Un spectacle aquatique

Véritable théâtre naturel, le Saint-Laurent sera, demain midi, la scène du premier acte de cette 8e édition de la Transat Québec Saint-Malo. Mouillée au large du parc de la Jetée, situé aux pieds des ponts qui enjambent le Saint-Laurent et le port de Québec, la ligne de départ sera matérialisée par deux remorqueurs, un au nord, Cageux le bateau comité et un au sud qui fera office de bout de ligne. Mais avant de se rendre sur zone, les marins quitteront le bassin Louise à partir de 8h45. Tous devront avoir quitté les pontons et passé les écluses à 9h30 pour ensuite naviguer à contre-courant vers la ligne de départ. C’est à 11h20 précise que le premier coup de canon sera donné, celui des 20 Class40. Quinze minutes plus tard, les 5 concurrents dans la classe Open prendront à leur tour le départ. Les conditions météo : un vent de sud-ouest de 8 à 13 nœuds, devrait permettre aux marins de glisser assez vite le long des berges de Québec où des milliers de spectateurs sont attendus demain pour saluer une dernière fois ces marins qui ont animé la vie du port, plusieurs jours durant. Après les 3,6 premiers milles, les 25 équipages engagés salueront une dernière fois le Château Frontenac avant de prendre la direction de la première marque de parcours, La Malbaie, distante de 70 milles. Dès le départ, les bateaux seront portés par un courant bien prononcé, mais à partir de 17 heures locales, la renverse commencera à se faire sentir et c’est courant de face que la route se fera.

Un passage unique

Pour les besoins de la course, le parc marin du Saguenay Saint-Laurent a exceptionnellement été ouvert à la navigation. C’est dans un cadre unique que les 103 marins présents sur les 25 monocoques et multicoques évolueront après La Malbaie. Avec un peu de chance, belugas et baleines seront de la fête… mais à distance tout de même. Cette zone de navigation unique ne concerne que la partie Sud du parc marin. Avant l’embouchure de la rivière Saguenay, il faudra mettre cap à l’est vers la rive droite en faisant attention au coup de canon (vent qui descend très vite et très fort du Fjord et vers le Saint-Laurent). Cap ensuite vers le deuxième point de passage, Rimouski, 82 milles plus loin.

Joerg Riechers (Mare) pour une inédite passe de trois

Vainqueur de la Solidaire du Chocolat en mai, entre la France et le Mexique, puis de l’Atlantic Cup en juin, le long de la côte Est des États-Unis, l’Allemand Joerg Riechers aimerait à l’évidence conclure cet étonnant triangle en Atlantique Nord par une inédite passe de trois.

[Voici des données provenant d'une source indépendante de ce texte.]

/-!
# Route `GenusKolyvaginAtTwo`, crux K₄ `K4Neg` (stmt-BirchSwinnertonDyer-31526; Δ<0 twin of K₄⁺ 31469) — THE HALVING DESCENT «B2Q♭» FOR K4Neg
# WITH ITS PRIME CLAUSE VERBATIM (`FrobEqFrobInfty`): K4Neg ⟸ one Selmer class of order `2^{M₀}` over `ℚ`; DEPTH ONE is a theorem mod Q2;
# K4Neg is LOSSLESS on the cut

Width seat `bsd-line-gk2-p5` g36 (cell `bsd-f1-sign2`), `--supports stmt-BirchSwinnertonDyer-31526 --as helper`.  THEOREMS ONLY (no definition,
no named fact, no `sorry`).  **BSD is NOT proved by this file; K4Neg is NOT proved (all depths); nothing is closed.**

The K₄⁺ files (`…PosDiscShallowKFourPosHalvingDescent{,Corollaries}`, `…KFourPosLossless`) with the prime clause of K4Neg: on `Δ < 0` the regular
signed pair-Čebotarev is gk2-p2's `FrobEqFrobInfty` pair Čebotarev (`infinite_kolyvaginPrime_localization_fullOrder_pair`: `h = c₀` on `E[2^{n+1}]`
and on `K`), so the prime returned by the prime-clause-generic core (`…KFourCellHalvingDescent`) carries `FrobEqFrobInfty W K 2 ℓ`.
* §1 `pairSupply_frobEqFrobInfty_of_Δ_neg` — the supply certifying `Φ ℓ := FrobEqFrobInfty W K 2 ℓ` (non-CM, `Δ < 0`, `d_K·(−|Δ|)` non-square,
  `ρ_{E,2^n}` onto).
* §2 `exists_frobEqFrobInfty_primitive_of_two_pow_pred_smul_ne_zero_of_Δ_neg` — on the multiplicative cut modulo Q2: one `s₀ ∈ Sel_(2^M)(E/ℚ)`
  with `2^{M₀−1} • s₀ ≠ 0` ⟹ a `FrobEqFrobInfty` Kolyvagin prime `ℓ` of index `≥ 2` and a datum of conductor `1·ℓ` with `P(ℓ) ∉ 2E(K[ℓ])`;
  `kFourNeg_shape_of_two_pow_pred_smul_ne_zero` — K4Neg's conclusion VERBATIM in shape.
* §3 DEPTH ONE: `kFourNeg_shape_of_depth_le_one`, **`kFourNeg_conclusion_of_depth_one_of_hasMultiplicativeReductionAt`** — K4Neg's binders
  VERBATIM + `M₀ = 1` + one odd multiplicative prime ⟹ K4Neg's conclusion, modulo Q2 (= print 23091) ONLY: the `ℚ`-side twin of LEAD g23's
  `DEPTH-ONE-FIRST-BLOCK-g23.md`, with NO detection hypothesis (any non-zero class of `Sel₂(E/ℚ)` is the input; `#Sel₂(E) = 4` on the cell).
* §4 LOSSLESS: `kFourNeg_shape_of_nonCMAtTwo_onCut` — leaf + GZ/L/GZK/Milne + Q2 ⟹ K4Neg's conclusion at every depth on the cut.

HONEST FRAMING: bookkeeping over the landed B₂ descent and gk2-p2's Čebotarev; reduces K4Neg to «B₂ over `ℚ` is sharp» and proves its depth-one
sub-cell modulo Q2; BSD is NOT proved by any of this.

References: [McCallumLMS1991] §5 Lemma 5.1, Lemma 5.3, Thm. 5.4; [Kolyvagin1989Izv] Thm. B₂, §3; [GrossLMS1991] §3 (3.1)–(3.3), §4 (4.4)–(4.6);
[GrossZagier1986] V.§2 (2.2); [Kramer1981] Thm. 1.
-/

set_option autoImplicit false
-- the Theorems namespace of this sub repeats the summit name by design (D-0017 nested layout)
set_option linter.dupNamespace false

noncomputable section

open scoped Classical
open scoped AddSubgroup

namespace Summit.BirchSwinnertonDyer.BirchSwinnertonDyer.Theorems.GenusExact.PlusDescent

open WeierstrassCurve NumberField IsDedekindDomain Field Rat.HeightOneSpectrum Literature.NumberTheory.EllipticCurves
  Literature.NumberTheory.GaloisRepresentations Literature.NumberTheory.EllipticCurves.ModularForms AddSubgroup
  Literature.NumberTheory.EllipticCurves.RingClassField
open Summit.BirchSwinnertonDyer.BirchSwinnertonDyer.Rank1Residual (NonCMAtTwo)
open Summit.BirchSwinnertonDyer.BirchSwinnertonDyer.Theses.GenusKolyvaginAtTwo
  (KolyvaginRelationAtTwo GrossZagierAllLevels EntireLFunctionRat MultPublishedInputsAtTwo MilneAnyModel)
open Summit.BirchSwinnertonDyer.Rank1Residual
open Summit.BirchSwinnertonDyer.BirchSwinnertonDyer.Theorems.GenusExact
open Summit.BirchSwinnertonDyer.BirchSwinnertonDyer.Theorems.GenusSupplyNarrow

/-! ## §1 The `Δ < 0` supply certifies `FrobEqFrobInfty W K 2 ℓ` -/

/-- Restriction of a `FrobEqFrobInfty` datum from `E[2^(n+1)]` to `E[2]`. [cite: GrossLMS1991, §3 (3.2)] -/
theorem frobEqFrobInfty_two_of_two_pow_succ (W : WeierstrassCurve ℚ) (K : Type) [Field K] [NumberField K] {n ℓ : ℕ}
    (hF : FrobEqFrobInfty W K (2 ^ (n + 1)) ℓ) : FrobEqFrobInfty W K 2 ℓ := by
  obtain ⟨v, 𝔓, h, c₀, hℓv, h𝔓, hh, hc₀, hhP, hhK⟩ := hF
  refine ⟨v, 𝔓, h, c₀, hℓv, h𝔓, hh, hc₀, fun P ↦ ?_, hhK⟩
  have hle : geomTorsion W ((2 : ℕ) : ℤ) ≤ geomTorsion W ((2 ^ (n + 1) : ℕ) : ℤ) :=
    geomTorsion_le_of_dvd W (by exact_mod_cast dvd_pow_self 2 (Nat.succ_ne_zero n))
  have h2 := congrArg Subtype.val (hhP ⟨(P : geomPoints W), hle P.2⟩)
  simp only [Literature.NumberTheory.EllipticCurves.AddSubgroup.torsionBy.coe_smul] at h2
  apply Subtype.ext
  simp only [Literature.NumberTheory.EllipticCurves.AddSubgroup.torsionBy.coe_smul]
  exact h2

/-- **The regular signed pair-Čebotarev supply on `Δ < 0`, CERTIFYING `FrobEqFrobInfty W K 2 ℓ`** (`E/ℚ` globally minimal, non-CM, `Δ < 0`,
`d_K·(−|Δ|)` non-square, `ρ_{E,2^n}` onto): gk2-p2's `FrobEqFrobInfty` pair Čebotarev `infinite_kolyvaginPrime_localization_fullOrder_pair` — a prime
with `h = c₀` on `E[2^(n+1)]` and on `K` — read as the `Φ`-supply of the prime-clause-generic core with `Φ ℓ := FrobEqFrobInfty W K 2 ℓ`
(cf. `regularPairSupply_of_Δ_neg`, which forgets `h = c₀`). [cite: McCallumLMS1991, §3 Cor. 3.2] [cite: GrossLMS1991, §3 (3.1)–(3.3)] -/
theorem pairSupply_frobEqFrobInfty_of_Δ_neg (W : WeierstrassCurve ℚ) [W.IsElliptic] [W.IsGloballyMinimal] [NeZero (W.conductorNorm ℤ)]
    (hcm : ¬ W.HasCM) (hneg : W.Δ < 0) (K : Type) [Field K] [NumberField K] (hIQ : IsImaginaryQuadratic K)
    (hsq1 : ¬ IsSquare ((NumberField.discr K : ℚ) * -|W.Δ|)) (hρ : ∀ n : ℕ, 0 < n → W.HasSurjectiveModNGaloisRep ((2 : ℤ) ^ n)) :
    ∀ (n : ℕ) (c : K ≃ₐ[ℚ] K), c ≠ 1 →
      ∀ (x y : galH1Torsion (W.baseChange K) ((2 ^ (n + 1) : ℕ) : ℤ)) (ex ey : ℕ), 1 ≤ ex → 1 ≤ ey →
      addOrderOf x = 2 ^ ex → addOrderOf y = 2 ^ ey →
      ∀ (sx sy : ℤ), (sx = 1 ∨ sx = -1) → (sy = 1 ∨ sy = -1) →
      conjAct W c ((2 ^ (n + 1) : ℕ) : ℤ) x = sx • x → conjAct W c ((2 ^ (n + 1) : ℕ) : ℤ) y = sy • y →
      (∀ a b : ℤ, (∀ ρ ∈ torsionFixing (W.baseChange K) ((2 ^ (n + 1) : ℕ) : ℤ),
          h1Eval (W.baseChange K) ((2 ^ (n + 1) : ℕ) : ℤ) (a • x + b • y) ρ = 0) → a • x + b • y = 0) →
      ∃ ℓ : ℕ, Zhang2014.IsKolyvaginPrime (W.conductorNorm ℤ) W K 2 ℓ ∧ n + 1 ≤ Zhang2014.kolyvaginIndex W 2 ℓ ∧ FrobEqFrobInfty W K 2 ℓ ∧
        (∃ (v : HeightOneSpectrum (𝓞 ℚ)) (𝔓 : Ideal (absIntegers (𝓞 ℚ) ℚ)) (h c₀ : absoluteGaloisGroup ℚ),
          (ℓ : 𝓞 ℚ) ∈ v.asIdeal ∧ 𝔓 ∈ v.primesAbove ∧ IsArithFrobAt (𝓞 ℚ) h 𝔓 ∧ IsComplexConjugation (Rat.castHom ℝ) c₀ ∧
          (∀ X : geomTorsion W ((2 ^ (n + 1) : ℕ) : ℤ), h • h • X = X) ∧
          (∃ u : geomTorsion W ((2 : ℕ) : ℤ), h • u ≠ u) ∧
          ∀ (e : K →ₐ[ℚ] AlgebraicClosure ℚ) (z : K), h • e z = c₀ • e z) ∧
        ∀ w : HeightOneSpectrum (𝓞 K), (ℓ : 𝓞 K) ∈ w.asIdeal →
          (∀ j : ℕ, ((2 ^ j : ℕ) : ℤ) • x ∈ (W.baseChange K).torsionLocalKer (w.adicCompletion K) ((2 ^ (n + 1) : ℕ) : ℤ) ↔ ex ≤ j) ∧
          (∀ j : ℕ, ((2 ^ j : ℕ) : ℤ) • y ∈ (W.baseChange K).torsionLocalKer (w.adicCompletion K) ((2 ^ (n + 1) : ℕ) : ℤ) ↔ ey ≤ j) := by
  intro n c hc x y ex ey hex hey hx hy sx sy hsx hsy hτx hτy hres
  have hsurN : ∀ m : ℕ, W.HasSurjectiveModNGaloisRep ((2 ^ m : ℕ) : ℤ) :=
    MinimalTwinBSDTwo.forall_hasSurjectiveModNGaloisRep_two_pow_of_pos W hρ
  have hρN : ∀ m : ℕ, W.HasSurjectiveModNGaloisRep (2 ^ m : ℕ) := fun m ↦ by exact_mod_cast hsurN m
  have hinf := infinite_kolyvaginPrime_localization_fullOrder_pair (W.conductorNorm ℤ) W hcm hneg K hIQ hsq1 hρN c hc (n + 1)
    (Nat.succ_pos n) x y hex hey hx hy hsx hsy hτx hτy hres
  obtain ⟨ℓ, hF, hkolZ, hidx, hloc⟩ := hinf.nonempty
  refine ⟨ℓ, hkolZ, hidx, frobEqFrobInfty_two_of_two_pow_succ W K hF, ?_, hloc⟩
  obtain ⟨v, 𝔓, h, c₀, hℓv, h𝔓, hh, hc₀, hhP, hhK⟩ := hF
  obtain ⟨u, hu⟩ := KolyvaginEigenTwo.exists_twoTorsion_smul_ne_of_Δ_neg W hneg hc₀
  refine ⟨v, 𝔓, h, c₀, hℓv, h𝔓, hh, hc₀, fun X ↦ ?_, ?_, hhK⟩
  · rw [hhP, hhP, ← mul_smul, ← pow_two, hc₀.sq_eq_one, one_smul]
  · -- the moved `2`-torsion point lies in `E[2^(n+1)]`, where `h = c₀`
    have hu2 : (u : geomPoints W) ∈ geomTorsion W ((2 : ℕ) : ℤ) := by
      rw [mem_geomTorsion_iff]
      have h2 := (mem_geomTorsion_iff W _ (u : geomPoints W)).mp u.2
      exact_mod_cast h2
    have huq : (u : geomPoints W) ∈ geomTorsion W ((2 ^ (n + 1) : ℕ) : ℤ) :=
      geomTorsion_le_of_dvd W (by exact_mod_cast dvd_pow_self 2 (Nat.succ_ne_zero n)) hu2
    refine ⟨⟨u, hu2⟩, fun heq ↦ hu ?_⟩
    have h1 := congrArg Subtype.val heq
    have h2 := congrArg Subtype.val (hhP ⟨u, huq⟩)
    simp only [Literature.NumberTheory.EllipticCurves.AddSubgroup.torsionBy.coe_smul] at h1 h2
    apply Subtype.ext
    simp only [Literature.NumberTheory.EllipticCurves.AddSubgroup.torsionBy.coe_smul]
    rw [← h2]
    exact h1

Favoris des pronostics, il assume sans fausse pudeur ce statut et endosse volontiers le costume de « l’homme à battre » : « Nous allons partir tranquillement, pas trop vite, ce qui est bien pour détecter tout ce qui flotte sur le fleuve, mais à partir de lundi et mardi, le vent va rentrer et je m’attends à une course très très dure. Si on ne casse pas, on peut gagner. Notre équipage est super, le bateau aussi… Si nous ne faisons pas de grosses bêtises, nous ne devrions pas être loin de la dernière marche du podium. On surveille tout le monde, Stéphane Le Diraison et Halvard Mabire par exemple, qui vont vite et sont de bons marins. Il y a 4 ou 5 bateaux qui marchent bien. Ce n’est pas gagné pour nous. Notre but est de réaliser la passe de trois, avec la Solidaire du Chocolat, l’Atlantic Cup. C’est une super saison pour le partenaire Mare, en Class40 comme en Mini… »

Un match dans le match

Longtemps l’apanage des grands multicoques, la Transat Québec Saint-Malo fait cette année la part belle à la très internationale et très cohérente Classe des monocoques de 40 pieds. Les multicoques, à défaut de quantité, promettent cependant d’offrir aux amateurs de belles histoires nautiques et sportives amples motifs d’intérêt. Rassemblés au sein d’un groupe dénommé « Open » aux côtés du monocoque de 50 pieds Vento di Sardegna de l’Italien Andrea Mura, du grand VOR Océan Phénix au Canadien Georges Leblanc et du trimaran Multi50 Vers un monde sans sida d’Erik Nigon, deux trimarans se promettent une lutte sans merci et devraient animer de belle façon ce groupe quelque peu hétéroclite. FenêtreA-Cardinal 3 est un trimaran de 50 pieds dernière génération, né en 2009 du crayon des architectes Van Peteghem-Lauriost Prévost pour le compte de Franck-Yves Escoffier et confié en 2012 au talentueux Erwan Le Roux. Il devrait trouver en Défi Saint-Malo Agglo au malouin Gilles Lamiré un adversaire à sa taille, malgré son déficit de longueur (15,34 m contre 18,28 m). Si la date de son lancement renvoie aux premières heures des trimarans ORMA, le multicoque malouin s’est récemment doté d’un moteur survitaminé, avec un jeu de voiles emprunté aux trimarans de 60 pieds les plus performants des glorieuses heures de l’ORMA, et le mât aile qui propulsait alors le trimaran Bonduelle de Jean Le Cam. La lutte de ces deux profils sur le papier si différents, mais aux performances s’équilibrant en fonction des conditions, est assurément l’un des beaux chapitres à écrire entre Québec et Saint-Malo.

Ils ont dit :

Arnaud « Cali » Boissières, Groupe Picoty
« Quand on part en transat, il y a toujours un peu de tension, surtout avec le Saint-Laurent comme hors d’oeuvre. Donc déjà beaucoup d’excitation ; c’est une transat en course. Je suis plus détendu car Groupe Picoty n’est pas mon support habituel, mais JC (Jean-Christophe Caso) et Jacques (Fournier) ont envie de bien faire. C’est ma première Québec Saint-Malo et j’ai à cœur de la réussir, tout en s’amusant bien. Je n’ai navigué que deux jours sur le bateau. Mon voilier Akena est préparé pour le solitaire, mais j’aime naviguer en équipage. J’ai une culture de l’équipage avant d’être un solitaire. Le Vendée Globe m’accapare en permanence. Il me parait important de naviguer sur d’autres supports pour progresser. Cette transat va naturellement s’inscrire dans ma préparation au Vendée Globe… »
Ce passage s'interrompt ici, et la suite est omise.